§ The task
Go through the following data and transcribe exactly the stretch of lines from the one holding "NOT claimed to" to the one holding "the slab -/", both included.

§ Extracted information
import Mathlib
import Literature.Analysis.FluidPDE.SpaceTimeRescaling
import Literature.Analysis.FluidPDE.SuitableWeakExhaustion
import Literature.Analysis.FluidPDE.SuitableWeakCongr
import Literature.Analysis.FluidPDE.SelfSimilarCollapseAnsatz
import HarnessLib

/-!
# Exactly self-similar members about a SHIFTED blow-up point: the origin-centred extension
# (crux `EulerZoomLiouville.PowerGaugeEulerLiouville` = stmt-NavierStokesRegularity-19832, line `birth`, rung C1)

Route `EulerZoomLiouville` (NavierStokesRegularity).  A member of crux E's class is a distributional Euler pair
`(u, p)` on the slab `(−∞,0) × ℝ³` (`ν = 0`, `f = 0`).  The lineage's self-similar strata are stated for members
that are exactly self-similar ABOUT THE SPACE–TIME ORIGIN, `u(τ) = selfSimilarCollapse γ 0 V τ`; a member that is
exactly self-similar about another point — blow-up time `T ≥ 0`, centre `x₀` —,
`u(τ, x) = (T − τ)^{γ−1} V((T − τ)^{−γ}(x − x₀))`, `p(τ, x) = (T − τ)^{2(γ−1)} P((T − τ)^{−γ}(x − x₀))` (`τ < 0`),
is currently filed under `stub_nonSelfSimilarRest` (RESIDUE-MEMO-19832-g8 §1).  MAIN THEOREM:

* `Shifted.isDistributional_selfSimilarCollapse_of_shifted` — for such a member, the ORIGIN-CENTRED EXTENSION
  `ũ := selfSimilarCollapse γ 0 V`, `p̃ := selfSimilarCollapsePressure γ 0 P` (same profile, blow-up point `(0,0)`,
  defined for all `τ < 0`) is again a distributional Euler pair on the whole slab `(−∞,0) × ℝ³`.

Proof: for `b < 0` put `β := T/(−b) + 1`, `λ := β^γ`, `α := β^{1−γ}` (`β = αλ`); the space–time affine covariance
of distributional solutions (`IsDistributionalNSSolutionOn.stRescale`, map `(s,y) ↦ (T + βs, x₀ + λy)`, weights
`α`, `α²`, viscosity `α·0/λ = 0`) produces a distributional pair on the preimage slab `(−∞, −T/β) ⊇ (−∞, b)`, which by
the member's own similarity coincides there with `(ũ, p̃)` POINTWISE (`αβ^{γ−1} = 1`, `β^{−γ}λ = 1`,
`α²β^{2(γ−1)} = 1`); distributional solutions are local in time (`IsDistributionalNSSolutionOn.of_exhaustion` along
the slabs `(−∞, −1/(n+1))`), whence the pair on `(−∞, 0)`.

WHY THIS IS NOT BOOKKEEPING: the class gauges are centred at the PHYSICAL origin, so for `T > 0` they constrain the
profile only at large profile scales; the extension `ũ` need not satisfy the class's small-scale gauge bounds (it is
NOT claimed to be a class member) — only its Euler identity is transported, which is all the profile theorems
(`ProfileEquation.weak_profile_equation`, `WeakToClassical.exists_isSelfSimilarEulerProfile_of_contDiff`) consume.
WHAT THIS IS NOT: not NS, not E — a dictionary entry `--supports` stmt-19832; used by `…SelfSimilarShiftedBoundedC2`.
[folklore]
-/

noncomputable section

-- flat `Theorems/<Route><Decl>…` files of one crux share the namespace of the crux (tree convention: `Summit.<S>.<S>.…`)
set_option linter.dupNamespace false

open MeasureTheory Set Filter Topology Metric Function TopologicalSpace
open scoped ENNReal NNReal

namespace Summit.NavierStokesRegularity.NavierStokesRegularity.Theorems.PowerGaugeEulerLiouville

open Literature.Analysis Literature.Analysis.FluidPDE

namespace Shifted

/-! ### Distributional Euler pairs are local in time on the slab -/

/-- A compact subset of the open slab `(−∞,0) × ℝ³` lies in a slab `(−∞, −1/(n+1)) × ℝ³` (its time projection is
compact, hence has a largest element, which is negative). [folklore] -/
theorem exists_subset_slab_Iio_neg_of_isCompact {K : Set (ℝ × EuclideanSpace ℝ (Fin 3))}
    (hK : K ⊆ ((slab (EuclideanSpace ℝ (Fin 3)) (Iio 0) isOpen_Iio : Opens (ℝ × EuclideanSpace ℝ (Fin 3))) :
      Set (ℝ × EuclideanSpace ℝ (Fin 3))))
    (hKc : IsCompact K) :
    ∃ n : ℕ, K ⊆ ((slab (EuclideanSpace ℝ (Fin 3)) (Iio (-(1 / ((n : ℝ) + 1)))) isOpen_Iio :
      Opens (ℝ × EuclideanSpace ℝ (Fin 3))) : Set (ℝ × EuclideanSpace ℝ (Fin 3))) := by
  rcases K.eq_empty_or_nonempty with h | hne
  · exact ⟨0, by rw [h]; exact empty_subset _⟩
  · have hc : IsCompact (Prod.fst '' K) := hKc.image continuous_fst
    obtain ⟨t, ht, htup⟩ := hc.exists_isGreatest (hne.image _)
    have ht0 : t < 0 := by
      obtain ⟨z, hz, rfl⟩ := ht
      have hz' := hK hz
      rw [SetLike.mem_coe, mem_slab] at hz'
      exact hz'
    obtain ⟨n, hn⟩ := exists_nat_one_div_lt (neg_pos.2 ht0)
    refine ⟨n, fun z hz => ?_⟩
    rw [SetLike.mem_coe, mem_slab, mem_Iio]
    have h1 : z.1 ≤ t := htup (mem_image_of_mem _ hz)
    linarith

/-- **Distributional Navier–Stokes/Euler pairs are local in time:** a pair that is a distributional solution on every
slab `(−∞, b) × ℝ³`, `b < 0`, is one on `(−∞, 0) × ℝ³` (`IsDistributionalNSSolutionOn.of_exhaustion` along the slabs
`(−∞, −1/(n+1))`; Caffarelli–Kohn–Nirenberg 1982, §2: the conditions are local). [folklore] -/
theorem isDistributional_slab_Iio_zero_of_forall {ν : ℝ}
    {f u : ℝ → EuclideanSpace ℝ (Fin 3) → EuclideanSpace ℝ (Fin 3)} {p : ℝ → EuclideanSpace ℝ (Fin 3) → ℝ}
    (h : ∀ b : ℝ, b < 0 →
      IsDistributionalNSSolutionOn (slab (EuclideanSpace ℝ (Fin 3)) (Iio b) isOpen_Iio) ν f u p) :
    IsDistributionalNSSolutionOn (slab (EuclideanSpace ℝ (Fin 3)) (Iio 0) isOpen_Iio) ν f u p := by
  refine IsDistributionalNSSolutionOn.of_exhaustion
    (Qn := fun n : ℕ => slab (EuclideanSpace ℝ (Fin 3)) (Iio (-(1 / ((n : ℝ) + 1)))) isOpen_Iio)
    (fun n => slab_mono (Iio_subset_Iio ?_)) (fun K hK hKc => exists_subset_slab_Iio_neg_of_isCompact hK hKc)
    (fun n => h _ ?_)
  · have : (0 : ℝ) < 1 / ((n : ℝ) + 1) := by positivity
    linarith
  · have : (0 : ℝ) < 1 / ((n : ℝ) + 1) := by positivity
    linarith

/-! ### The origin-centred extension of a shifted exactly self-similar member -/

/-- Exponent bookkeeping of the similarity scaling: `β^{1−γ} (β s)^{γ−1} = s^{γ−1}` (`β, s > 0`). [folklore] -/
theorem rpow_one_sub_mul_mul_rpow {β s γ : ℝ} (hβ : 0 < β) (hs : 0 < s) :
    β ^ (1 - γ) * (β * s) ^ (γ - 1) = s ^ (γ - 1) := by
  rw [Real.mul_rpow hβ.le hs.le, ← mul_assoc, ← Real.rpow_add hβ,
    show (1 - γ) + (γ - 1) = 0 by ring, Real.rpow_zero, one_mul]

/-- Exponent bookkeeping of the similarity scaling: `(β s)^{−γ} β^{γ} = s^{−γ}` (`β, s > 0`). [folklore] -/
theorem mul_rpow_neg_mul_rpow {β s γ : ℝ} (hβ : 0 < β) (hs : 0 < s) :
    (β * s) ^ (-γ) * β ^ γ = s ^ (-γ) := by
  rw [Real.mul_rpow hβ.le hs.le, mul_comm, ← mul_assoc, ← Real.rpow_add hβ,
    show γ + -γ = 0 by ring, Real.rpow_zero, one_mul]

/-- Exponent bookkeeping of the similarity scaling (pressure): `(β^{1−γ})² (β s)^{2(γ−1)} = s^{2(γ−1)}`. [folklore] -/
theorem rpow_one_sub_sq_mul_mul_rpow {β s γ : ℝ} (hβ : 0 < β) (hs : 0 < s) :
    (β ^ (1 - γ)) ^ 2 * (β * s) ^ (2 * (γ - 1)) = s ^ (2 * (γ - 1)) := by
  rw [Real.mul_rpow hβ.le hs.le, ← mul_assoc, sq, ← Real.rpow_add hβ, ← Real.rpow_add hβ,
    show (1 - γ) + (1 - γ) + 2 * (γ - 1) = 0 by ring, Real.rpow_zero, one_mul]

/-- **THE ORIGIN-CENTRED EXTENSION OF A SHIFTED EXACTLY SELF-SIMILAR MEMBER IS A DISTRIBUTIONAL EULER PAIR ON THE
WHOLE SLAB.**  Let `(u, p)` be a distributional Euler pair on `(−∞,0) × ℝ³` which is exactly self-similar about the
space–time point `(T, x₀)`, `T ≥ 0`, with exponent `γ` and profile `(V, P)`:
`u(τ, x) = (T−τ)^{γ−1} V((T−τ)^{−γ}(x − x₀))`, `p(τ, x) = (T−τ)^{2(γ−1)} P((T−τ)^{−γ}(x − x₀))` for `τ < 0`.  Then
`(selfSimilarCollapse γ 0 V, selfSimilarCollapsePressure γ 0 P)` — the same profile blown up at the origin — is a
distributional Euler pair on `(−∞,0) × ℝ³`.  (Translation + similarity scaling + locality in time; see the module
docstring.) [folklore] -/
theorem isDistributional_selfSimilarCollapse_of_shifted {γ : ℝ} {T : ℝ} (hT : 0 ≤ T)
    (x₀ : EuclideanSpace ℝ (Fin 3))
    {u : ℝ → EuclideanSpace ℝ (Fin 3) → EuclideanSpace ℝ (Fin 3)} {p : ℝ → EuclideanSpace ℝ (Fin 3) → ℝ}
    (hsol : IsDistributionalNSSolutionOn (slab (EuclideanSpace ℝ (Fin 3)) (Iio 0) isOpen_Iio) 0 0 u p)
    {V : EuclideanSpace ℝ (Fin 3) → EuclideanSpace ℝ (Fin 3)} {P : EuclideanSpace ℝ (Fin 3) → ℝ}
    (hu : ∀ τ : ℝ, τ < 0 → u τ = fun x => selfSimilarCollapse γ T V τ (x - x₀))
    (hp : ∀ τ : ℝ, τ < 0 → p τ = fun x => selfSimilarCollapsePressure γ T P τ (x - x₀)) :
    IsDistributionalNSSolutionOn (slab (EuclideanSpace ℝ (Fin 3)) (Iio 0) isOpen_Iio) 0 0
      (selfSimilarCollapse γ 0 V) (selfSimilarCollapsePressure γ 0 P) := by
  refine isDistributional_slab_Iio_zero_of_forall fun b hb => ?_
  -- ### the similarity scaling that brings the blow-up time below `b`
  have hb' : 0 < -b := neg_pos.2 hb
  set β : ℝ := T / (-b) + 1 with hβdef
  have hβ : 0 < β := by
    have : 0 ≤ T / (-b) := div_nonneg hT hb'.le
    rw [hβdef]; linarith
  set lam : ℝ := β ^ γ with hlamdef
  set α : ℝ := β ^ (1 - γ) with hαdef
  have hlam : 0 < lam := Real.rpow_pos_of_pos hβ _
  have hα : 0 < α := Real.rpow_pos_of_pos hβ _
  have hαβ : β = α * lam := by
    rw [hαdef, hlamdef, ← Real.rpow_add hβ, show (1 - γ) + γ = 1 by ring, Real.rpow_one]
  -- ### covariance
  have h1 := hsol.stRescale hα hlam hαβ T x₀
  have hf0 : ((α ^ 2 * lam) • stPull β lam T x₀ (0 : ℝ → EuclideanSpace ℝ (Fin 3) → EuclideanSpace ℝ (Fin 3))) = 0 := by
    funext s y
    simp [stPull]
  rw [mul_zero, zero_div, hf0] at h1
  -- ### restriction to the slab `(−∞, b)`
  have hβb : β * b = -T + b := by
    rw [hβdef, add_mul, one_mul, div_neg, neg_mul, div_mul_cancel₀ T hb.ne]
  have hle : slab (EuclideanSpace ℝ (Fin 3)) (Iio b) isOpen_Iio ≤
      stPreimage β lam T x₀ (slab (EuclideanSpace ℝ (Fin 3)) (Iio 0) isOpen_Iio) := by
    intro z hz
    rw [mem_stPreimage, mem_slab, stAffine_fst, mem_Iio]
    rw [mem_slab, mem_Iio] at hz
    have : β * z.1 < β * b := mul_lt_mul_of_pos_left hz hβ
    linarith
  have h2 := h1.of_le hle
  -- ### on `(−∞, b)` the rescaled pair IS the origin-centred collapse of the same profile
  have hmeas : MeasurableSet (((slab (EuclideanSpace ℝ (Fin 3)) (Iio b) isOpen_Iio :
      Opens (ℝ × EuclideanSpace ℝ (Fin 3))) : Set (ℝ × EuclideanSpace ℝ (Fin 3)))) :=
    (slab (EuclideanSpace ℝ (Fin 3)) (Iio b) isOpen_Iio).isOpen.measurableSet
  have htime : ∀ z : ℝ × EuclideanSpace ℝ (Fin 3),
      z ∈ (((slab (EuclideanSpace ℝ (Fin 3)) (Iio b) isOpen_Iio : Opens (ℝ × EuclideanSpace ℝ (Fin 3))) :
        Set (ℝ × EuclideanSpace ℝ (Fin 3)))) → T + β * z.1 < 0 ∧ 0 < -z.1 := by
    intro z hz
    rw [SetLike.mem_coe, mem_slab, mem_Iio] at hz
    have : β * z.1 < β * b := mul_lt_mul_of_pos_left hz hβ
    exact ⟨by linarith, by linarith⟩
  refine h2.congr_ae ((ae_restrict_iff' hmeas).2 (ae_of_all _ fun z hz => ?_))
    ((ae_restrict_iff' hmeas).2 (ae_of_all _ fun z hz => ?_))
  · obtain ⟨hτ, hs⟩ := htime z hz
    show (α • stPull β lam T x₀ u) z.1 z.2 = selfSimilarCollapse γ 0 V z.1 z.2
    rw [smul_stPull_apply, hu _ hτ]
    simp only [selfSimilarCollapse_apply, add_sub_cancel_left, zero_sub, smul_smul]
    rw [show T - (T + β * z.1) = β * (-z.1) by ring, rpow_one_sub_mul_mul_rpow hβ hs,
      mul_rpow_neg_mul_rpow hβ hs]
  · obtain ⟨hτ, hs⟩ := htime z hz
    show (α ^ 2 • stPull β lam T x₀ p) z.1 z.2 = selfSimilarCollapsePressure γ 0 P z.1 z.2
    rw [smul_stPull_apply, hp _ hτ]
    simp only [selfSimilarCollapsePressure_apply, add_sub_cancel_left, zero_sub, smul_smul, smul_eq_mul]
    rw [show T - (T + β * z.1) = β * (-z.1) by ring, ← mul_assoc, rpow_one_sub_sq_mul_mul_rpow hβ hs,
      mul_rpow_neg_mul_rpow hβ hs]

end Shifted

end Summit.NavierStokesRegularity.NavierStokesRegularity.Theorems.PowerGaugeEulerLiouville

end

§ Exercise result
NOT claimed to be a class member) — only its Euler identity is transported, which is all the profile theorems
(`ProfileEquation.weak_profile_equation`, `WeakToClassical.exists_isSelfSimilarEulerProfile_of_contDiff`) consume.
WHAT THIS IS NOT: not NS, not E — a dictionary entry `--supports` stmt-19832; used by `…SelfSimilarShiftedBoundedC2`.
[folklore]
-/

noncomputable section

-- flat `Theorems/<Route><Decl>…` files of one crux share the namespace of the crux (tree convention: `Summit.<S>.<S>.…`)
set_option linter.dupNamespace false

open MeasureTheory Set Filter Topology Metric Function TopologicalSpace
open scoped ENNReal NNReal

namespace Summit.NavierStokesRegularity.NavierStokesRegularity.Theorems.PowerGaugeEulerLiouville

open Literature.Analysis Literature.Analysis.FluidPDE

namespace Shifted

/-! ### Distributional Euler pairs are local in time on the slab -/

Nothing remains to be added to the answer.